START Exercise input

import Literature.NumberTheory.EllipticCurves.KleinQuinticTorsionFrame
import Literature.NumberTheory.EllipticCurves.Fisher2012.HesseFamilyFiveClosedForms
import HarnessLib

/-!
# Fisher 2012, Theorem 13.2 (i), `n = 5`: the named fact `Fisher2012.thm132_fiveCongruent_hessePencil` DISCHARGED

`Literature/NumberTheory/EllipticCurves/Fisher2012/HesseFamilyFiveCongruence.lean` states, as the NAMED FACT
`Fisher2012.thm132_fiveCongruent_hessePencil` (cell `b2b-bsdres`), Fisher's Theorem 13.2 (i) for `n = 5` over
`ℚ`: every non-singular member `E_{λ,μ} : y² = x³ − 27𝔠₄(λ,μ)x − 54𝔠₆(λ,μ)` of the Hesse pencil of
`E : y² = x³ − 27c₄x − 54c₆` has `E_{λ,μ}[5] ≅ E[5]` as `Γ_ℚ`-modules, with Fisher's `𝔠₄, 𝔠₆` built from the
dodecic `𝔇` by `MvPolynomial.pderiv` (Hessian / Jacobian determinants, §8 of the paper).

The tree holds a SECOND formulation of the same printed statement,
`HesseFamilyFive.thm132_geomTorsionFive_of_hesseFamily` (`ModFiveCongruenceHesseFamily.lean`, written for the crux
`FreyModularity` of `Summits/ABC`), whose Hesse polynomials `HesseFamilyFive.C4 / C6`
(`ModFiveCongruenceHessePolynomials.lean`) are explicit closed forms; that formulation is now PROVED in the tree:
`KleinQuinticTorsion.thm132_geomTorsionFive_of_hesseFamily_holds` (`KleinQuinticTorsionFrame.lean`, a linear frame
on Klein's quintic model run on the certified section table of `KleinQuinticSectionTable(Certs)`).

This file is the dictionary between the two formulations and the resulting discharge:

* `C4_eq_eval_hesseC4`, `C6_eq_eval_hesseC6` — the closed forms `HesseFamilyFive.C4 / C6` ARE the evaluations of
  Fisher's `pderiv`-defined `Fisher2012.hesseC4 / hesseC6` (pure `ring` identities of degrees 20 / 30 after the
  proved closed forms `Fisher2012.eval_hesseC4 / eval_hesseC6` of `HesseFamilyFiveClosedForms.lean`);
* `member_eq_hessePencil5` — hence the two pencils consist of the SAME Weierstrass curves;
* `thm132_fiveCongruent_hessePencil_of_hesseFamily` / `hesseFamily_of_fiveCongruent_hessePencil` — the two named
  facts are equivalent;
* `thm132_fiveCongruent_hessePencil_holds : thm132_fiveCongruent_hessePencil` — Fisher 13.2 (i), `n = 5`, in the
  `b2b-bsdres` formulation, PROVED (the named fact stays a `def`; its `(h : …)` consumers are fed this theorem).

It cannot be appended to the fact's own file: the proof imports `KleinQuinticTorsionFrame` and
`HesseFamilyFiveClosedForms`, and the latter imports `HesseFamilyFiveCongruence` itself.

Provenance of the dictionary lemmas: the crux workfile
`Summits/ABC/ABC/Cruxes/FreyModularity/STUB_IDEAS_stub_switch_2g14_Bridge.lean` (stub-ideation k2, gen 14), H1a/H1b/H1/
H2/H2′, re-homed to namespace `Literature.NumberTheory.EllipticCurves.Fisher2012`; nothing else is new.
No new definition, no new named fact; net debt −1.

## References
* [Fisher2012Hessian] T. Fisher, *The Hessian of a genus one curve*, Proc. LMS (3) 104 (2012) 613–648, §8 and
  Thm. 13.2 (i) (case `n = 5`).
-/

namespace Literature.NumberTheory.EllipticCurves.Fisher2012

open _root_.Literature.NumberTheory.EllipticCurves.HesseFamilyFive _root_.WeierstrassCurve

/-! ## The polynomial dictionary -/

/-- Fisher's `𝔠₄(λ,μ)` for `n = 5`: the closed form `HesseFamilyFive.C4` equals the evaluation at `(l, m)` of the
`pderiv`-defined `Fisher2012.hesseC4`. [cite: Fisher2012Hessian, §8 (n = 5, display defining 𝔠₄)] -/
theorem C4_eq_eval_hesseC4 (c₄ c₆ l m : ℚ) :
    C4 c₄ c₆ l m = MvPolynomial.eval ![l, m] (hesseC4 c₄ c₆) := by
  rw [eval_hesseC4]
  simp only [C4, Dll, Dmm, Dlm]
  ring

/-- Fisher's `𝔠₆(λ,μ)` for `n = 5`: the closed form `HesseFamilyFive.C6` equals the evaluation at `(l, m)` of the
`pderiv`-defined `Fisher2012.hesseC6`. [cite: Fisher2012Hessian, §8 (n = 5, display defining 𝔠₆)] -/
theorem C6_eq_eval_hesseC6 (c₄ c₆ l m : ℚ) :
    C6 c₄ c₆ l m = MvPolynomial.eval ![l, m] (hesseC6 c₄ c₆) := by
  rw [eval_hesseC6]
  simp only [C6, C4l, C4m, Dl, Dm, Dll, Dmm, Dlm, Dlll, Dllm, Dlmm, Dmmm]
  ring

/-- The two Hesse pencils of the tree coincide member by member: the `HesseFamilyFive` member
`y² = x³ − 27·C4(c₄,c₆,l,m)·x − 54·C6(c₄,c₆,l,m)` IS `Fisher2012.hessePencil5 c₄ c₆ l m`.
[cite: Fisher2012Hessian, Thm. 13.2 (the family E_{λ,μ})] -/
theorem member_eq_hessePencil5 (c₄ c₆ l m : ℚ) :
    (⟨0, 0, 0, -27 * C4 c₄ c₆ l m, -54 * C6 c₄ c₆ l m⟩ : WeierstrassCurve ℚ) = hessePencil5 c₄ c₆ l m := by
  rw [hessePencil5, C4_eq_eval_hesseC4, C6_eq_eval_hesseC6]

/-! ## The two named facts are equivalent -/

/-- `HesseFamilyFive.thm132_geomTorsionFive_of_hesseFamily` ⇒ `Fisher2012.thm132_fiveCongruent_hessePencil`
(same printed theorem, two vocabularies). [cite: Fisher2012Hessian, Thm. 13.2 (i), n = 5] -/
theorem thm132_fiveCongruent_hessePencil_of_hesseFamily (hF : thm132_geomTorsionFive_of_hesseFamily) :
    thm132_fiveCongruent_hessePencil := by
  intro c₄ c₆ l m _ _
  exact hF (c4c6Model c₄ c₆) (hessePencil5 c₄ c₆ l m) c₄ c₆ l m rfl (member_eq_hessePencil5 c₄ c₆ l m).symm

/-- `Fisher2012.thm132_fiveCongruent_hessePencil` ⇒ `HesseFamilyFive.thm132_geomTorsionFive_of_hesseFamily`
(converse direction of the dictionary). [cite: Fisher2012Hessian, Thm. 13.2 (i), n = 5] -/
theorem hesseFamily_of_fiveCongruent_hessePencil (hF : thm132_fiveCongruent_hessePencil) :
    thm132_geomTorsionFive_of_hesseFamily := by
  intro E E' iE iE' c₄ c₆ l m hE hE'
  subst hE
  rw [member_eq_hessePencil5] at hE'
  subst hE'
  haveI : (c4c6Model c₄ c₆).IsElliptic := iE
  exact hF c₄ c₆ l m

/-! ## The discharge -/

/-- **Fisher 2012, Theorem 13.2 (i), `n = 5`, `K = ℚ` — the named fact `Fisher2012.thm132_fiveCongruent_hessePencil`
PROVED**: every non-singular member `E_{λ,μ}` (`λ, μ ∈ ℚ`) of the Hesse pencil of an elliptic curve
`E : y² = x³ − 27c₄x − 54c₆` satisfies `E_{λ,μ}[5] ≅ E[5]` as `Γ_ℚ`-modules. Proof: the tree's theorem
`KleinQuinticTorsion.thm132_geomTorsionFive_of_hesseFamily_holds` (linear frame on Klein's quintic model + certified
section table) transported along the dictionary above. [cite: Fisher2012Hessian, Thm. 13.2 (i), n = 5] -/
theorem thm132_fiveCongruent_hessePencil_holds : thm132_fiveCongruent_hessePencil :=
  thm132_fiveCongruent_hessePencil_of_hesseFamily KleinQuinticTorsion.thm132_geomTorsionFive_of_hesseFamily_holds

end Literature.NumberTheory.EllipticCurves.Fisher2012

END Exercise input
START Exercise input

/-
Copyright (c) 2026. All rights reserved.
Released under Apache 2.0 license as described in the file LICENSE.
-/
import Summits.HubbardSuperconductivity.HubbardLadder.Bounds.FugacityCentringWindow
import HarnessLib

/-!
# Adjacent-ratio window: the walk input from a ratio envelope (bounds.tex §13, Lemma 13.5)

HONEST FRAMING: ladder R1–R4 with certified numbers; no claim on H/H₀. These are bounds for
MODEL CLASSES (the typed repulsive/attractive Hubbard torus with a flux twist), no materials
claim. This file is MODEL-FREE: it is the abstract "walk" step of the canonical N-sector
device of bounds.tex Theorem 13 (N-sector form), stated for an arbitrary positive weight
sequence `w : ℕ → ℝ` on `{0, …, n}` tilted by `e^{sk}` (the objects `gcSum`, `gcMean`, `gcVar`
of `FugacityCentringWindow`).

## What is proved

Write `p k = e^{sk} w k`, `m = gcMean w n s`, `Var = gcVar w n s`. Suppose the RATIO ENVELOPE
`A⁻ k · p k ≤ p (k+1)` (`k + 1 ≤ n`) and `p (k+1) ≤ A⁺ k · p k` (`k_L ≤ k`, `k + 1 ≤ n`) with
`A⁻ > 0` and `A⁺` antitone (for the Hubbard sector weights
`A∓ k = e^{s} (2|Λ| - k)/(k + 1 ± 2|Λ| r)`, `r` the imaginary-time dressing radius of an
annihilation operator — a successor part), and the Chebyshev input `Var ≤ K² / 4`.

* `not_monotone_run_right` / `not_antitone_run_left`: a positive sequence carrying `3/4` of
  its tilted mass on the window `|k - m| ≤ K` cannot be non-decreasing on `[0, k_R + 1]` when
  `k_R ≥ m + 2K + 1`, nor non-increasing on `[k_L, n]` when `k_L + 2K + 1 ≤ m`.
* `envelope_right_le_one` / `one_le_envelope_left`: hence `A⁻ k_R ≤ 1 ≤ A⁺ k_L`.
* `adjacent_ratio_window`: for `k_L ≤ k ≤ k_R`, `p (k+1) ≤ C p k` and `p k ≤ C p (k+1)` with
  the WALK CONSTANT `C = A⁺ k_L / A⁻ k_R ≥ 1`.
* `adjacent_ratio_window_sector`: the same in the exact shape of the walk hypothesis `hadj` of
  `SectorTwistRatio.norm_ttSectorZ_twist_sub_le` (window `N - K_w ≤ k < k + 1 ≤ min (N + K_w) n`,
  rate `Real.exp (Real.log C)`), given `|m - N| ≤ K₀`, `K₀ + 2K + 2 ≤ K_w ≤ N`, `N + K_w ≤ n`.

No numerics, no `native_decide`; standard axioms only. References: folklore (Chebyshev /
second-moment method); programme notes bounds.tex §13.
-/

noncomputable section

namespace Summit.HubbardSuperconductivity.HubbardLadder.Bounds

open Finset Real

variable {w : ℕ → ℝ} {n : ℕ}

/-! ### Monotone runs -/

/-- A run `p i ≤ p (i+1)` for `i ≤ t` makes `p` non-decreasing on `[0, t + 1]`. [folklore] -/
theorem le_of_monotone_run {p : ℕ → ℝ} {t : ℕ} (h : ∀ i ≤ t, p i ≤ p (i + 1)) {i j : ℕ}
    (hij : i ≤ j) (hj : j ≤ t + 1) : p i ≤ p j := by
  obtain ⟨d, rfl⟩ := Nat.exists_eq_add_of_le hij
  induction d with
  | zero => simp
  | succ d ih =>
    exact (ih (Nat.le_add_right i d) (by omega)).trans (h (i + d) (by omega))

END Exercise input

• Exercise: Scan the records above for the lines holding "defining 𝔠₆)] -/" and "The two Hesse". Transcribe those two and every line between them word for word, and no others.

• Your response:
`pderiv`-defined `Fisher2012.hesseC6`. [cite: Fisher2012Hessian, §8 (n = 5, display defining 𝔠₆)] -/
theorem C6_eq_eval_hesseC6 (c₄ c₆ l m : ℚ) :
    C6 c₄ c₆ l m = MvPolynomial.eval ![l, m] (hesseC6 c₄ c₆) := by
  rw [eval_hesseC6]
  simp only [C6, C4l, C4m, Dl, Dm, Dll, Dmm, Dlm, Dlll, Dllm, Dlmm, Dmmm]
  ring

/-- The two Hesse pencils of the tree coincide member by member: the `HesseFamilyFive` member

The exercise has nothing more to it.